For every $n \geq 0$, every set of $n$ elements has exactly $2^n$ subsets.
Base ($n = 0$). $\mathcal{P}(\varnothing) = \{\varnothing\}$, so $|\mathcal{P}(\varnothing)| = 1 = 2^0$. ✓
Step. Suppose every $k$-set has $2^k$ subsets. Let $|A| = k + 1$; pick $a \in A$ and let $B = A \setminus \{a\}$, $|B| = k$. Each subset of $A$ either contains $a$ or does not — the two classes are disjoint and each has $2^k$ subsets of $B$ (those not containing $a$) plus $2^k$ subsets of the form $S \cup \{a\}$ (containing $a$). Total: $2^k + 2^k = 2^{k+1}$. ✓ $\square$
Counting lines. $n$ points in general position (no three collinear) determine exactly $\binom{n}{2} = n(n-1)/2$ distinct lines.
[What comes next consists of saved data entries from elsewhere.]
import Literature.NumberTheory.Automorphic.Liu2021.Def411IrreducibleOfLemD1AsPrinted
import HarnessLib

/-!
# Line `b4-isotropy-rank-three` — hermitian spaces of rank `≥ 3` over the local algebra `E_v = E ⊗_F F_v` are ISOTROPIC
# (fan B, rung B-IV; cell hodgecm-mathlib) — the Mathlib-level input of stable-range non-vanishing in Lem. D.1 (1) at `n ≥ 3`

SKELETON (crux workfile draft).  Serves `stub_isotropic_of_three_le` of the line `b4-lemD1-item1-at-v` (binder `HypD1pp` per
place; also the «`V` is anisotropic (in particular `n = 2`)» parenthetical of [Liu2021, Lem. D.1 (1)]).  WHY THIS LINE: the
statement is pure algebra of quadratic forms over a non-archimedean local field of characteristic `0` — the u-invariant of a
finite extension of `ℚ_p` is `4` [Lam2005, Ch. VI Thm 2.12 ∕ Cor. 2.15; Serre1973, Ch. IV §2.3 Thm 6 (iii)–(iv) for `ℚ_p`;
Scharlau1985, Ch. 6 §4] — transported to hermitian forms through the TRACE FORM `x ↦ Tr_{E_v/F_v} h(x,x) = 2·h(x,x)`
(rank `2n ≥ 6 ≥ 5`).  No Weil representation, no theta correspondence: a self-contained Mathlib contribution («every quadratic
form in ≥ 5 variables over a p-adic field is isotropic»), provable today from Mathlib's local fields + Hensel.  STRATEGY tag:
`u-invariant-trace-form` (alternative line, not drafted: `hermitian-classification` via Jacobowitz1962 — hermitian forms over a
local quadratic extension are classified by rank and discriminant norm class, isotropic from rank 2 on when `E_v` is a field
with the right discriminant and always from rank 3).

Stubs `stub_*` are the registered open lemmas; the composition `not_isAnisotropic_localLemD1Data_of` is kernel-checked.
HC_CM is proved only modulo the 7 printed citations until rung 0 closes; nothing here changes that.
-/

set_option autoImplicit false

noncomputable section

open scoped Matrix Kronecker TensorProduct Classical RestrictedProduct
open NumberField NumberField.mixedEmbedding IsDedekindDomain Filter Set
open Literature.NumberTheory.Automorphic Literature.NumberTheory.Automorphic.UnitaryGroup
open Literature.NumberTheory.Weil1964 Literature.RepresentationTheory
open Literature.RepresentationTheory.HeisenbergGroup
open Literature.GroupTheory.RestrictedProductCharacter
open Literature.NumberTheory Literature.NumberTheory.GelbartRogawski1991 Literature.NumberTheory.GelbartRogawski1991.UnitaryDualPair
open Literature.NumberTheory.GelbartRogawski1991.UnitaryDualPair.WeilCoinv
open Literature.NumberTheory.Automorphic.Liu2021 Literature.NumberTheory.Automorphic.Liu2021.Def411WeilCarriers
open Literature.RepresentationTheory.CentralCharacterQuotient (augmentation quotRep)

namespace HodgecmMathlib.B4.IsotropyRankThree

variable (F E : Type) [Field F] [NumberField F] [Field E] [NumberField E] [Algebra F E]
variable (c : E ≃ₐ[F] E) (N : ℕ) {n : ℕ} (e : Fin N × Fin 1 ≃ Fin n)
variable (JV : Matrix (Fin N) (Fin N) E) {TV : Matrix (Fin N) (Fin N) F}
variable [Algebra.IsQuadraticExtension F E] {δ : E} (hcδ : c δ = -δ) (hδ : δ ≠ 0) {d : F}
  (hd : δ * δ = algebraMap F E d) (hV : TV.IsSymm) (hVd : IsUnit TV.det) (hJV : JV = TV.map (algebraMap F E))
variable (a : Fˣ)
  (𝓢 : LocalSplitting.FinLocalSplittings F E c n hcδ hδ hd (gram F e TV (TW F a)) (isSymm_gram F e hV (isSymm_TW F a))
    (reindex_kronecker_eq_gram_map F E e hJV (JW_eq F E a)))
  (hn : 3 ≤ n)
  (μ : ∀ v : HeightOneSpectrum (𝓞 F), (LocalRing E v)ˣ →* ℂˣ) (hμn : ∀ v x, ‖((μ v x : ℂˣ) : ℂ)‖ = 1)
  (hμc : ∀ v, Continuous fun x => ((μ v x : ℂˣ) : ℂ))
  (hμF : ∀ (v : HeightOneSpectrum (𝓞 F)) (t : (v.adicCompletion F)ˣ),
    μ v (Units.map (algebraMap (v.adicCompletion F) (LocalRing E v)).toMonoidHom t) = 1 ↔
      ∃ x : (LocalRing E v)ˣ, (x : LocalRing E v) * conjLocal E c v x = algebraMap (v.adicCompletion F) (LocalRing E v) t)
  (χ₁ : UnitaryGroup.finAdelicOne F E c →* ℂˣ) (hχ₁n : ∀ u, ‖((χ₁ u : ℂˣ) : ℂ)‖ = 1) (hχ₁c : Continuous χ₁)
  (v : HeightOneSpectrum (𝓞 F))

/-- **stub (L) — the u-invariant of a non-archimedean local field of characteristic `0` is `≤ 4`** [Lam2005, Ch. VI
Thm 2.12; Serre1973, Ch. IV §2.3 Thm 6; Scharlau1985, Ch. 6 Thm 4.?]: every quadratic form over `F_v` on a space of dimension
`≥ 5` has a non-trivial zero (a degenerate form trivially: a radical vector `x` has `2·Q x = polar Q x x = 0`).  Mathlib has:
`QuadraticMap`, `QuadraticMap.Anisotropic`, `QuadraticMap.polar`, `Module.finrank`, `IsNonarchimedeanLocalField (v.adicCompletion F)`
(used by the tree), Hensel's lemma (`HenselianLocalRing`), finiteness of the residue field; lacks: `F_vˣ/F_vˣ²` is finite of
order `≥ 4` with the Hilbert-symbol pairing, «a non-degenerate ternary form represents every square class `≠ -disc`», and the
classical deduction dim `5 ⇒` isotropic.  Classical chain for the prover: (i) squares: `𝒪_vˣ/𝒪_vˣ²` finite, `|F_vˣ/F_vˣ²| ≥ 4`;
(ii) binary form `⟨1, -a⟩` represents exactly the norms from `F_v(√a)`, an index-2 subgroup for `a` non-square (local CFT-free
proof: counting with Hensel); (iii) quaternary forms represent everything except that the anisotropic norm form of the
quaternion division algebra misses nothing… — follow [Serre1973, IV.2.2 Cor.] verbatim; (iv) dim 5 = dim 4 ⊥ ⟨e⟩ isotropic.
[cite: Serre1973, Ch. IV §2.3 Thm 6; Lam2005, Ch. VI Thm 2.12] -/
theorem stub_uInvariant_le_four :
    ∀ (M : Type) [AddCommGroup M] [Module (v.adicCompletion F) M] (Q : QuadraticForm (v.adicCompletion F) M),
      5 ≤ Module.finrank (v.adicCompletion F) M → ¬ Q.Anisotropic := by
  sorry

/-- **stub (M) — the TRACE FORM of an anisotropic hermitian space is an anisotropic quadratic form over `F_v`** [Scharlau1985,
Ch. 10 §1 (transfer ∕ trace forms), MoeglinVignerasWaldspurger1987 Chap. 1 I.1 (the underlying `F`-space `|W|` of an
ε-hermitian `D`-space)]: if the hermitian space `(E_vⁿ, J_V ⊗ (a))` of the local datum is anisotropic then
`x ↦ Tr_{E_v/F_v} h(x, x)` (`= 2·h(x,x)`, as `h(x,x)` is `c`-fixed; `ringChar F_v ≠ 2`, tree `ringChar_adicCompletion_ne_two`)
is an anisotropic `F_v`-quadratic form on the `F_v`-module `Fin n → E_v`.  Mathlib has: `Algebra.trace`, `QuadraticMap` from a
bilinear form (`LinearMap.BilinForm.toQuadraticMap`), `Module.restrictScalars`; tree has: `OscillatorStandingData.form`
(`hermForm c gram`), `LemD1OfPlace.standingData`, `conjLocal`, `LocalRing E v` as an `F_v`-algebra (`baseChangeEquiv`);
lacks: the sesquilinear-to-`F_v`-bilinear transfer for `hermForm` (write it out: `(x, y) ↦ Tr (h(x,y))`).
[cite: MoeglinVignerasWaldspurger1987, Chap. 1 I.1] -/
theorem stub_traceForm_anisotropic :
    (localLemD1Data F E c N e JV hcδ hδ hd hV hVd hJV a 𝓢 hn μ hμn hμc hμF χ₁ hχ₁n hχ₁c v).IsAnisotropic →
      ∃ Q : QuadraticForm (v.adicCompletion F) (Fin n → LocalRing E v), Q.Anisotropic := by
  sorry

include hn in
/-- **stub (S∕M) — `dim_{F_v} (E_vⁿ) = 2n ≥ 6`** [CasselsFrohlichANT1967, Ch. II §10 (`L ⊗_K K_v = Π_{w∣v} L_w`, degree `2`)]:
`Module.finrank F_v (Fin n → E_v) ≥ 5`.  Mathlib has: `Module.finrank_pi_fintype` ∕ `Module.finrank_fin_fun`-type lemmas,
`Module.finrank_baseChange` ∕ `Module.finrank_tensorProduct`; tree has: `LemD1OfPlace.baseChangeEquiv : F_v ⊗_F E ≃ₐ[F_v] E_v`,
`Algebra.IsQuadraticExtension.finrank_eq_two`.  Lacks nothing — bookkeeping of instances (`Module.Free`, `Module.Finite` of
`LocalRing E v` over `F_v`, available via `formallyEtale_localRing` ∕ `isModuleTopology_localRing`'s neighbours).
[cite: CasselsFrohlichANT1967, Ch. II §10] -/
theorem stub_five_le_finrank :
    5 ≤ Module.finrank (v.adicCompletion F) (Fin n → LocalRing E v) := by
  sorry

/-- **COMPOSITION (kernel-checked)**: the hermitian space of the local datum at `v` is ISOTROPIC for `n ≥ 3` — the input
`h₃` of `HodgecmMathlib.B4.LemD1Item1AtV.lemD1_1AsPrintedLocalLemD1Data_of` (line `b4-lemD1-item1-at-v`).
[cite: Liu2021, App. D Lemma D.1 (1) («in particular n = 2»); Serre1973, Ch. IV §2.3 Thm 6] -/
theorem not_isAnisotropic_localLemD1Data_of
    (hu : ∀ (M : Type) [AddCommGroup M] [Module (v.adicCompletion F) M] (Q : QuadraticForm (v.adicCompletion F) M),
      5 ≤ Module.finrank (v.adicCompletion F) M → ¬ Q.Anisotropic)
    (htr : (localLemD1Data F E c N e JV hcδ hδ hd hV hVd hJV a 𝓢 hn μ hμn hμc hμF χ₁ hχ₁n hχ₁c v).IsAnisotropic →
      ∃ Q : QuadraticForm (v.adicCompletion F) (Fin n → LocalRing E v), Q.Anisotropic)
    (hrk : 5 ≤ Module.finrank (v.adicCompletion F) (Fin n → LocalRing E v)) :
    ¬ (localLemD1Data F E c N e JV hcδ hδ hd hV hVd hJV a 𝓢 hn μ hμn hμc hμF χ₁ hχ₁n hχ₁c v).IsAnisotropic := by
  intro han
  obtain ⟨Q, hQ⟩ := htr han
  exact hu _ Q hrk hQ

end HodgecmMathlib.B4.IsotropyRankThree

end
Base $n = 2$: one line. Step: adding a new point $P$ to a set of $k$ points gives $k$ new lines (one to each existing point); the previous $\binom{k}{2}$ lines remain, so the total becomes $\binom{k}{2} + k = \binom{k+1}{2}$ (Pascal's identity). $\square$

Rosen 8e §5.1 Ex. 10.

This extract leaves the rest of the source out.